A police officer and father of two young children was mown down and killed in Merseyside as he tried to stop a stolen pick-up truck which was being pursued after a burglary.
PC David Phillips “did not stand a chance” when the vehicle drove directly at him in Wallasey, his chief constable said.
Sir Jon Murphy admitted police had “no idea” who was responsible for the tragedy, but warned the culprits: “We will find you.”
PC Phillips was standing on a central reservation when the Mitsubishi mounted the kerb and hit him at speed before driving off. The stolen vehicle was found abandoned nearby a short time later, police said.
Sir Jon said the 34-year-old officer was with a young colleague who tried to stop the stolen vehicle using a stinger device to puncture its tyres.
“The Mitsubishi vehicle mounted the central reservation, drove directly at the officers down the central reservation and hit Constable Phillips.
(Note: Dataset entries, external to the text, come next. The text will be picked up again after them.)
import Mathlib
import HarnessLib
import Summits.ValiantsHypothesis.ValiantsHypothesis.Theses.MonotoneRestoration
import Literature.Computability.AlgebraicComplexity.ArithCircuit
import Literature.Computability.AlgebraicComplexity.ArithCircuitProofs
import Literature.Computability.AlgebraicComplexity.MonotoneStructure
import Literature.Computability.AlgebraicComplexity.PermanentIrreducible
import Literature.ModelTheory.FiniteModelTheory.CkEquiv
import Summits.ValiantsHypothesis.ValiantsHypothesis.Theorems.MonotoneRestorationMonotoneRestorationQPCosetCount
import Summits.ValiantsHypothesis.ValiantsHypothesis.Theorems.MonotoneRestorationMonotoneRestorationQPSymmetricLB
import Summits.ValiantsHypothesis.ValiantsHypothesis.Theorems.MonotoneRestorationMonotoneRestorationQPSupportSymmetrisation
import Summits.ValiantsHypothesis.ValiantsHypothesis.Theorems.MonotoneRestorationMonotoneRestorationQPSparseRegime
import Summits.ValiantsHypothesis.ValiantsHypothesis.Theorems.MonotoneRestorationMonotoneRestorationQPBeta
import Literature.Computability.AlgebraicComplexity.SymmetricArithCircuit
import Literature.Computability.AlgebraicComplexity.DawarWilsenach2025Proofs
import Literature.GroupTheory.PermutationGroups.SmallIndexSubgroups
import Summits.ValiantsHypothesis.ValiantsHypothesis.Theorems.MonotoneRestorationQP.Negative.LoadBearing
import Summits.ValiantsHypothesis.ValiantsHypothesis.Theorems.MonotoneRestorationMonotoneRestorationQPPermSupportCount

/-! TTRL-lite variant V19017 of stmt-ValiantsHypothesis-15886 -/

-- `Summit.ValiantsHypothesis.ValiantsHypothesis.…` is the tree's mandated single-conjunct layout
-- (Sub = Summit), so the duplicated namespace component is intended.
set_option linter.dupNamespace false

namespace Summit.ValiantsHypothesis.ValiantsHypothesis.Theorems

open Summit.ValiantsHypothesis.ValiantsHypothesis.Theses.MonotoneRestoration
open Literature.Computability.AlgebraicComplexity

/-- Scalar weights cost one plain gate: appending the product gate `prod [const c, P.output]` to a
monotone computation `P` of `f` yields a monotone computation of `c • f` (fan-in two, plain, and
computing `C c * P.eval`; this holds even when `P.output` is a junk reference, since the new gate
reads `P.output` against the same value list as `P` does). TTRL-lite variant V19017 of
`stub_monotoneComputation_of_complexity`. -/
theorem stub_monotoneComputation_of_complexity_var19017 :
    ∀ (σ : Type) (P : ArithCircuit NNReal σ) (f : MvPolynomial σ NNReal) (c : NNReal),
      Literature.Barriers.ValiantsHypothesis.IsMonotoneComputation P f →
      Literature.Barriers.ValiantsHypothesis.IsMonotoneComputation
        (⟨P.gates ++ [ArithCircuit.Gate.prod [ArithCircuit.Operand.const c, P.output]],
          ArithCircuit.Operand.gate P.size⟩ : ArithCircuit NNReal σ) (c • f) := by
  intro σ P f c hP
  obtain ⟨hfan, hplain, hcomp⟩ := hP
  refine ⟨?_, ?_, ?_⟩
  · intro g hg
    simp only [List.mem_append, List.mem_singleton] at hg
    rcases hg with hg | rfl
    · exact hfan g hg
    · simp [ArithCircuit.Gate.fanIn, ArithCircuit.Gate.args]
  · intro g hg
    simp only [List.mem_append, List.mem_singleton] at hg
    rcases hg with hg | rfl
    · exact hplain g hg
    · exact Literature.Barriers.ValiantsHypothesis.isPlainGate_prod _
  · have h := ArithCircuit.gateValues_length (k := NNReal) P.gates
    unfold ArithCircuit.Computes ArithCircuit.eval at hcomp ⊢
    simp only [ArithCircuit.gateValues_append_singleton, ArithCircuit.Gate.eval, List.map_cons,
      List.map_nil, List.prod_cons, List.prod_nil, hcomp]
    simp [ArithCircuit.Operand.eval, ArithCircuit.size, List.getD_eq_getElem?_getD, h,
      MvPolynomial.smul_eq_C_mul]

end Summit.ValiantsHypothesis.ValiantsHypothesis.Theorems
He did not stand a chance,” he said.
Sir Jon appealed for those responsible to do the “sensible thing”.
He admitted the evidence police have is the abandoned car and “nothing else”.
He emphasised the appeal for information, adding: “We have got no idea who has done this.”
PC Phillips was married and he and his wife, Jen, had two girls, Abigail, aged seven, and three-year-old Sophie. He joined Merseyside Police in 2006 and was “popular and held in high regard” by his colleagues.
Sir Jon said Pc Phillips is the first Merseyside Police officer to be killed on duty as a result of a criminal act since 1981 and paid tribute to the bravery of his officers.
“David’s death serves as a reminder of the risks that the men and women of this force and the other forces in the UK face, in serving the public. They come to work, day in day out, knowing the risks they all face.
“But their wives, their husbands, their loved ones and their families expect them to come home at the end of their watch.
“Sadly, David did not and his daughters will have to grow up without their father,” he said.
Merseyside police and crime commissioner Jane Kennedy’s voice broke with emotion as she spoke to dozens of TV crews, reporters and photographers at the press conference at the force HQ in Liverpool. She said: “Police officers are on the front line every single day protecting our communities.
“It’s a dark day when you lose one of our own and it’s a painful reminder of the risks police officers face to keep us all safe.”
Peter Singleton, chairman of Merseyside Police Federation, said: “He was one of the best and will always be missed.”